Division of Informatics, Imaging and Data Sciences, Faculty of Biology, Medicine and Health, University of Manchester, Manchester, UK.
Department of Pediatric Allergy, Gulhane School of Medicine, Ankara, Turkey.
Clin Exp Allergy. 2018 Jan;48(1):39-47. doi: 10.1111/cea.13014. Epub 2017 Sep 15.

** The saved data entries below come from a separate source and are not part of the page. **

/-- **`Σ_{n ≤ N} Hh(n)√n ≤ C_H`** uniformly in `N` (Euler product over `(N+1)`-smooth numbers:
`∏_p (1 + 4p^{−3/2}) ≤ exp(4 Σ_n n^{−3/2})`). [folklore] -/
theorem sum_Hh_mul_sqrt_le :
    ∃ C : ℝ, 0 < C ∧ ∀ N : ℕ, ∑ n ∈ Icc 1 N, Hh n * (n : ℝ) ^ (1 / 2 : ℝ) ≤ C := by
  have hS : Summable (fun n : ℕ ↦ (n : ℝ) ^ (-(3 / 2 : ℝ))) :=
    Real.summable_nat_rpow.2 (by norm_num)
  refine ⟨Real.exp (4 * ∑' n : ℕ, (n : ℝ) ^ (-(3 / 2 : ℝ))), Real.exp_pos _, fun N ↦ ?_⟩
  have h1 := sum_f_le_prod N
  have h2 : ∏ p ∈ (N + 1).primesBelow, ∑' i : ℕ, Hh (p ^ i) * ((p ^ i : ℕ) : ℝ) ^ (1 / 2 : ℝ) ≤
      ∏ p ∈ (N + 1).primesBelow, Real.exp (4 * (p : ℝ) ^ (-(3 / 2 : ℝ))) := by
    refine Finset.prod_le_prod (fun p _ ↦ tsum_nonneg fun _ ↦ f_nonneg _) fun p hp ↦ ?_
    have hpp : p.Prime := (Nat.mem_primesBelow.mp hp).2
    refine (f_local hpp).2.trans ?_
    have := Real.add_one_le_exp (4 * (p : ℝ) ^ (-(3 / 2 : ℝ)))
    linarith
  have h3 : ∏ p ∈ (N + 1).primesBelow, Real.exp (4 * (p : ℝ) ^ (-(3 / 2 : ℝ))) ≤
      Real.exp (4 * ∑' n : ℕ, (n : ℝ) ^ (-(3 / 2 : ℝ))) := by
    rw [← Real.exp_sum, Real.exp_le_exp, ← Finset.mul_sum]
    refine mul_le_mul_of_nonneg_left ?_ (by norm_num)
    exact hS.sum_le_tsum _ (fun n _ ↦ by positivity)
  exact h1.trans (h2.trans h3)

/-- **Tail:** `Σ_{n ∈ s, D < n} Hh(n) ≤ C_H·D^{−1/2}` for `D ≥ 1`. [folklore] -/
theorem sum_Hh_tail_le :
    ∃ C : ℝ, 0 < C ∧ ∀ N : ℕ, ∀ D : ℝ, 1 ≤ D →
      ∑ n ∈ (Icc 1 N).filter (fun n : ℕ ↦ D < (n : ℝ)), Hh n ≤ C * D ^ (-(1 / 2 : ℝ)) := by
  obtain ⟨C, hC, hCb⟩ := sum_Hh_mul_sqrt_le
  refine ⟨C, hC, fun N D hD ↦ ?_⟩
  have hD0 : 0 < D := by linarith
  have key : ∀ n ∈ (Icc 1 N).filter (fun n : ℕ ↦ D < (n : ℝ)),
      Hh n ≤ Hh n * (n : ℝ) ^ (1 / 2 : ℝ) * D ^ (-(1 / 2 : ℝ)) := by
    intro n hn
    rw [Finset.mem_filter] at hn
    have hn0 : (0 : ℝ) < n := by linarith
    have h1 : 1 ≤ (n : ℝ) ^ (1 / 2 : ℝ) * D ^ (-(1 / 2 : ℝ)) := by
      rw [Real.rpow_neg hD0.le, ← div_eq_mul_inv, le_div_iff₀ (by positivity), one_mul]
      exact Real.rpow_le_rpow hD0.le hn.2.le (by norm_num)
    calc Hh n = Hh n * 1 := (mul_one _).symm
      _ ≤ Hh n * ((n : ℝ) ^ (1 / 2 : ℝ) * D ^ (-(1 / 2 : ℝ))) :=
          mul_le_mul_of_nonneg_left h1 (Hh_nonneg' n)
      _ = Hh n * (n : ℝ) ^ (1 / 2 : ℝ) * D ^ (-(1 / 2 : ℝ)) := by ring
  refine (Finset.sum_le_sum key).trans ?_
  rw [← Finset.sum_mul]
  refine mul_le_mul_of_nonneg_right ?_ (by positivity)
  exact (Finset.sum_le_sum_of_subset_of_nonneg (Finset.filter_subset _ _)
    (fun n _ _ ↦ mul_nonneg (Hh_nonneg' n) (by positivity))).trans (hCb N)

Data-driven methods such as hierarchical clustering (HC) and principal component analysis (PCA) have been used to identify asthma subtypes, with inconsistent results.
To develop a framework for the discovery of stable and clinically meaningful asthma subtypes.
We performed HC in a rich data set from 613 asthmatic children, using 45 clinical variables (Model 1), and after PCA dimensionality reduction (Model 2). Clinical experts then identified a set of asthma features/domains which informed clusters in the two analyses. In Model 3, we reclustered the data using these features to ascertain whether this improved the discovery process.
Cluster stability was poor in Models 1 and 2. Clinical experts highlighted four asthma features/domains which differentiated the clusters in two models: age of onset, allergic sensitization, severity, and recent exacerbations. In Model 3 (HC using these four features), cluster stability improved substantially. The cluster assignment changed, providing more clinically interpretable results. In a 5-cluster model, we labelled the clusters as: "Difficult asthma" (n = 132); "Early-onset mild atopic" (n = 210); "Early-onset mild non-atopic: (n = 153); "Late-onset" (n = 105); and "Exacerbation-prone asthma" (n = 13). Multinomial regression demonstrated that lung function was significantly diminished among children with "Difficult asthma"; blood eosinophilia was a significant feature of "Difficult," "Early-onset mild atopic," and "Late-onset asthma." Children with moderate-to-severe asthma were present in each cluster.
An integrative approach of blending the data with clinical expert domain knowledge identified four features, which may be informative for ascertaining asthma endotypes. These findings suggest that variables which are key determinants of asthma presence, severity, or control may not be the most informative for determining asthma subtypes. Our results indicate that exacerbation-prone asthma may be a separate asthma endotype and that severe asthma is not a single entity, but an extreme end of the spectrum of several different asthma endotypes.
数据驱动方法,如层次聚类(HC)和主成分分析(PCA),已被用于识别哮喘亚型,但结果不一致。
开发一种用于发现稳定且具有临床意义的哮喘亚型的框架。
我们对 613 名哮喘儿童的丰富数据集进行 HC(模型 1),并在 PCA 降维后(模型 2)进行。临床专家随后确定了一组哮喘特征/领域,为这两种分析中的聚类提供信息。在模型 3 中,我们使用这些特征重新聚类数据,以确定这是否能改善发现过程。
模型 1 和 2 中的聚类稳定性较差。临床专家强调了区分两个模型中聚类的四个哮喘特征/领域:发病年龄、过敏致敏、严重程度和近期加重。在模型 3(使用这四个特征的 HC)中,聚类稳定性大大提高。聚类分配发生变化,提供了更具临床解释性的结果。在一个 5 聚类模型中,我们将聚类标记为:“难治性哮喘”(n=132);“早发性轻度特应性”(n=210);“早发性轻度非特应性”(n=153);“晚发性”(n=105);和“易加重哮喘”(n=13)。多项回归表明,在“难治性哮喘”儿童中,肺功能明显降低;血液嗜酸性粒细胞增多是“难治性”、“早发性轻度特应性”和“晚发性哮喘”的显著特征。中度至重度哮喘儿童存在于每个聚类中。
融合数据和临床专家领域知识的综合方法确定了四个特征,这些特征可能有助于确定哮喘表型。这些发现表明,哮喘存在、严重程度或控制的关键决定因素的变量可能不是确定哮喘亚型的最具信息性的变量。我们的结果表明,易加重哮喘可能是一种单独的哮喘表型,而严重哮喘不是一个单一的实体,而是几个不同哮喘表型的极端表现。